MATERIAL FOR THIS TASK
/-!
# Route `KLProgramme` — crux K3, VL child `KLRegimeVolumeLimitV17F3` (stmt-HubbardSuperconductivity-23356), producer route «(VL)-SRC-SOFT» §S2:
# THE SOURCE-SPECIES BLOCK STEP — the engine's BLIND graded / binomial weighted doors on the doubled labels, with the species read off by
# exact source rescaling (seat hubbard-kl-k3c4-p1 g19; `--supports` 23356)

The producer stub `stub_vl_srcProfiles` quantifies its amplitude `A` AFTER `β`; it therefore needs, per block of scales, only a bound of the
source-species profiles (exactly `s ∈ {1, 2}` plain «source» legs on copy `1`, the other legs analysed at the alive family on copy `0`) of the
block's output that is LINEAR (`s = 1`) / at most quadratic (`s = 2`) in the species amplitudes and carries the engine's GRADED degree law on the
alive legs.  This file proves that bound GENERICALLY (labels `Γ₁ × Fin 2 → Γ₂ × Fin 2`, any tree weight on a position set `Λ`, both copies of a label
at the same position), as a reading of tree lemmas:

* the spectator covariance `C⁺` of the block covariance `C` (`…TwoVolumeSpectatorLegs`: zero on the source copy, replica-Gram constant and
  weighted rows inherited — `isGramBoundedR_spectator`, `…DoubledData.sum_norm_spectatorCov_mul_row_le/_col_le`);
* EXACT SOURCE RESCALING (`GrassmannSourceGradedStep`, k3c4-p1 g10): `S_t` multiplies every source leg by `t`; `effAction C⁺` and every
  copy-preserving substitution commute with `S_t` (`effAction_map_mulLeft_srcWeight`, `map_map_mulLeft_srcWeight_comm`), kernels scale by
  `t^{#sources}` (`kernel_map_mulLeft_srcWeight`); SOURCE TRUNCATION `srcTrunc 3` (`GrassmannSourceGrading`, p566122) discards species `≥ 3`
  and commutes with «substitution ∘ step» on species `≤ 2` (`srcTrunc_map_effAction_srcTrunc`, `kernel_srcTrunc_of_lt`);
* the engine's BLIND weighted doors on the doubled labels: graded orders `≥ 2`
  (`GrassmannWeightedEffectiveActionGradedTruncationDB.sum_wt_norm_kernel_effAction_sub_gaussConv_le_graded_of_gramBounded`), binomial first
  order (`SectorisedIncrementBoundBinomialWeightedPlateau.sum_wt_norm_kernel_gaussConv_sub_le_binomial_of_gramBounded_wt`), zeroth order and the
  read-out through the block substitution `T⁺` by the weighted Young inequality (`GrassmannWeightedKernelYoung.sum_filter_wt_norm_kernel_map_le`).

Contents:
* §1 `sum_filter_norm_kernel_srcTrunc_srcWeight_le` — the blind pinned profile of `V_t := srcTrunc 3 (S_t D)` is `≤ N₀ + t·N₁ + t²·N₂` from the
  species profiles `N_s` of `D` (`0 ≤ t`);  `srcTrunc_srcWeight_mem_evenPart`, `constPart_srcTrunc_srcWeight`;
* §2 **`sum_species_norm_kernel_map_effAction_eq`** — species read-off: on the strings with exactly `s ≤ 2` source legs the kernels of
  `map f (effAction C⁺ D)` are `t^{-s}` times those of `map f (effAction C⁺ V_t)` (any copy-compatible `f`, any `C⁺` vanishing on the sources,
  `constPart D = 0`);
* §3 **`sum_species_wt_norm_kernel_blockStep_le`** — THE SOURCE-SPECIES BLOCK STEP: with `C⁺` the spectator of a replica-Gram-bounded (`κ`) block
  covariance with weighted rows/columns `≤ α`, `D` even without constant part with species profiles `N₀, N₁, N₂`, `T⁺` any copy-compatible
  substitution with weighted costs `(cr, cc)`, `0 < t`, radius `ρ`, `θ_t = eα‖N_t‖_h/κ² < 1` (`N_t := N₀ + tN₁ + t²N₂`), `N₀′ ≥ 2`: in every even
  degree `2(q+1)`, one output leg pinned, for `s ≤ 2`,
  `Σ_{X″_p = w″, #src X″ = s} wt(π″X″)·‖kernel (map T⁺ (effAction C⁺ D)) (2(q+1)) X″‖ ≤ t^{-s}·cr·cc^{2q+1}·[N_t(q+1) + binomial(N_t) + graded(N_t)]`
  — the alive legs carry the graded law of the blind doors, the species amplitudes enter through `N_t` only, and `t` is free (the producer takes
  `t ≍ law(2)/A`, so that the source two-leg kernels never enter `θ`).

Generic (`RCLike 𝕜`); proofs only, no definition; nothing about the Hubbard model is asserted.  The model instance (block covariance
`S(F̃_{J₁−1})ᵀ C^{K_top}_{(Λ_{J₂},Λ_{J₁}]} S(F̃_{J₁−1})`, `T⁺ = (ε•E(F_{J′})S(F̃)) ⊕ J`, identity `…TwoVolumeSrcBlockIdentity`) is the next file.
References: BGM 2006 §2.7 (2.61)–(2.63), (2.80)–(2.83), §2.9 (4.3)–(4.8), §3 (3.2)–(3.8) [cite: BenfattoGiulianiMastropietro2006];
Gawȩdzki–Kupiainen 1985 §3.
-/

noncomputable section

PROBLEM TO WORK ON
When you answer, output all of the material exactly as it appears above.

ANSWER BELOW
/-!
# Route `KLProgramme` — crux K3, VL child `KLRegimeVolumeLimitV17F3` (stmt-HubbardSuperconductivity-23356), producer route «(VL)-SRC-SOFT» §S2:
# THE SOURCE-SPECIES BLOCK STEP — the engine's BLIND graded / binomial weighted doors on the doubled labels, with the species read off by
# exact source rescaling (seat hubbard-kl-k3c4-p1 g19; `--supports` 23356)

The producer stub `stub_vl_srcProfiles` quantifies its amplitude `A` AFTER `β`; it therefore needs, per block of scales, only a bound of the
source-species profiles (exactly `s ∈ {1, 2}` plain «source» legs on copy `1`, the other legs analysed at the alive family on copy `0`) of the
block's output that is LINEAR (`s = 1`) / at most quadratic (`s = 2`) in the species amplitudes and carries the engine's GRADED degree law on the
alive legs.  This file proves that bound GENERICALLY (labels `Γ₁ × Fin 2 → Γ₂ × Fin 2`, any tree weight on a position set `Λ`, both copies of a label
at the same position), as a reading of tree lemmas:

* the spectator covariance `C⁺` of the block covariance `C` (`…TwoVolumeSpectatorLegs`: zero on the source copy, replica-Gram constant and
  weighted rows inherited — `isGramBoundedR_spectator`, `…DoubledData.sum_norm_spectatorCov_mul_row_le/_col_le`);
* EXACT SOURCE RESCALING (`GrassmannSourceGradedStep`, k3c4-p1 g10): `S_t` multiplies every source leg by `t`; `effAction C⁺` and every
  copy-preserving substitution commute with `S_t` (`effAction_map_mulLeft_srcWeight`, `map_map_mulLeft_srcWeight_comm`), kernels scale by
  `t^{#sources}` (`kernel_map_mulLeft_srcWeight`); SOURCE TRUNCATION `srcTrunc 3` (`GrassmannSourceGrading`, p566122) discards species `≥ 3`
  and commutes with «substitution ∘ step» on species `≤ 2` (`srcTrunc_map_effAction_srcTrunc`, `kernel_srcTrunc_of_lt`);
* the engine's BLIND weighted doors on the doubled labels: graded orders `≥ 2`
  (`GrassmannWeightedEffectiveActionGradedTruncationDB.sum_wt_norm_kernel_effAction_sub_gaussConv_le_graded_of_gramBounded`), binomial first
  order (`SectorisedIncrementBoundBinomialWeightedPlateau.sum_wt_norm_kernel_gaussConv_sub_le_binomial_of_gramBounded_wt`), zeroth order and the
  read-out through the block substitution `T⁺` by the weighted Young inequality (`GrassmannWeightedKernelYoung.sum_filter_wt_norm_kernel_map_le`).

Contents:
* §1 `sum_filter_norm_kernel_srcTrunc_srcWeight_le` — the blind pinned profile of `V_t := srcTrunc 3 (S_t D)` is `≤ N₀ + t·N₁ + t²·N₂` from the
  species profiles `N_s` of `D` (`0 ≤ t`);  `srcTrunc_srcWeight_mem_evenPart`, `constPart_srcTrunc_srcWeight`;
* §2 **`sum_species_norm_kernel_map_effAction_eq`** — species read-off: on the strings with exactly `s ≤ 2` source legs the kernels of
  `map f (effAction C⁺ D)` are `t^{-s}` times those of `map f (effAction C⁺ V_t)` (any copy-compatible `f`, any `C⁺` vanishing on the sources,
  `constPart D = 0`);
* §3 **`sum_species_wt_norm_kernel_blockStep_le`** — THE SOURCE-SPECIES BLOCK STEP: with `C⁺` the spectator of a replica-Gram-bounded (`κ`) block
  covariance with weighted rows/columns `≤ α`, `D` even without constant part with species profiles `N₀, N₁, N₂`, `T⁺` any copy-compatible
  substitution with weighted costs `(cr, cc)`, `0 < t`, radius `ρ`, `θ_t = eα‖N_t‖_h/κ² < 1` (`N_t := N₀ + tN₁ + t²N₂`), `N₀′ ≥ 2`: in every even
  degree `2(q+1)`, one output leg pinned, for `s ≤ 2`,
  `Σ_{X″_p = w″, #src X″ = s} wt(π″X″)·‖kernel (map T⁺ (effAction C⁺ D)) (2(q+1)) X″‖ ≤ t^{-s}·cr·cc^{2q+1}·[N_t(q+1) + binomial(N_t) + graded(N_t)]`
  — the alive legs carry the graded law of the blind doors, the species amplitudes enter through `N_t` only, and `t` is free (the producer takes
  `t ≍ law(2)/A`, so that the source two-leg kernels never enter `θ`).

Generic (`RCLike 𝕜`); proofs only, no definition; nothing about the Hubbard model is asserted.  The model instance (block covariance
`S(F̃_{J₁−1})ᵀ C^{K_top}_{(Λ_{J₂},Λ_{J₁}]} S(F̃_{J₁−1})`, `T⁺ = (ε•E(F_{J′})S(F̃)) ⊕ J`, identity `…TwoVolumeSrcBlockIdentity`) is the next file.
References: BGM 2006 §2.7 (2.61)–(2.63), (2.80)–(2.83), §2.9 (4.3)–(4.8), §3 (3.2)–(3.8) [cite: BenfattoGiulianiMastropietro2006];
Gawȩdzki–Kupiainen 1985 §3.
-/

noncomputable section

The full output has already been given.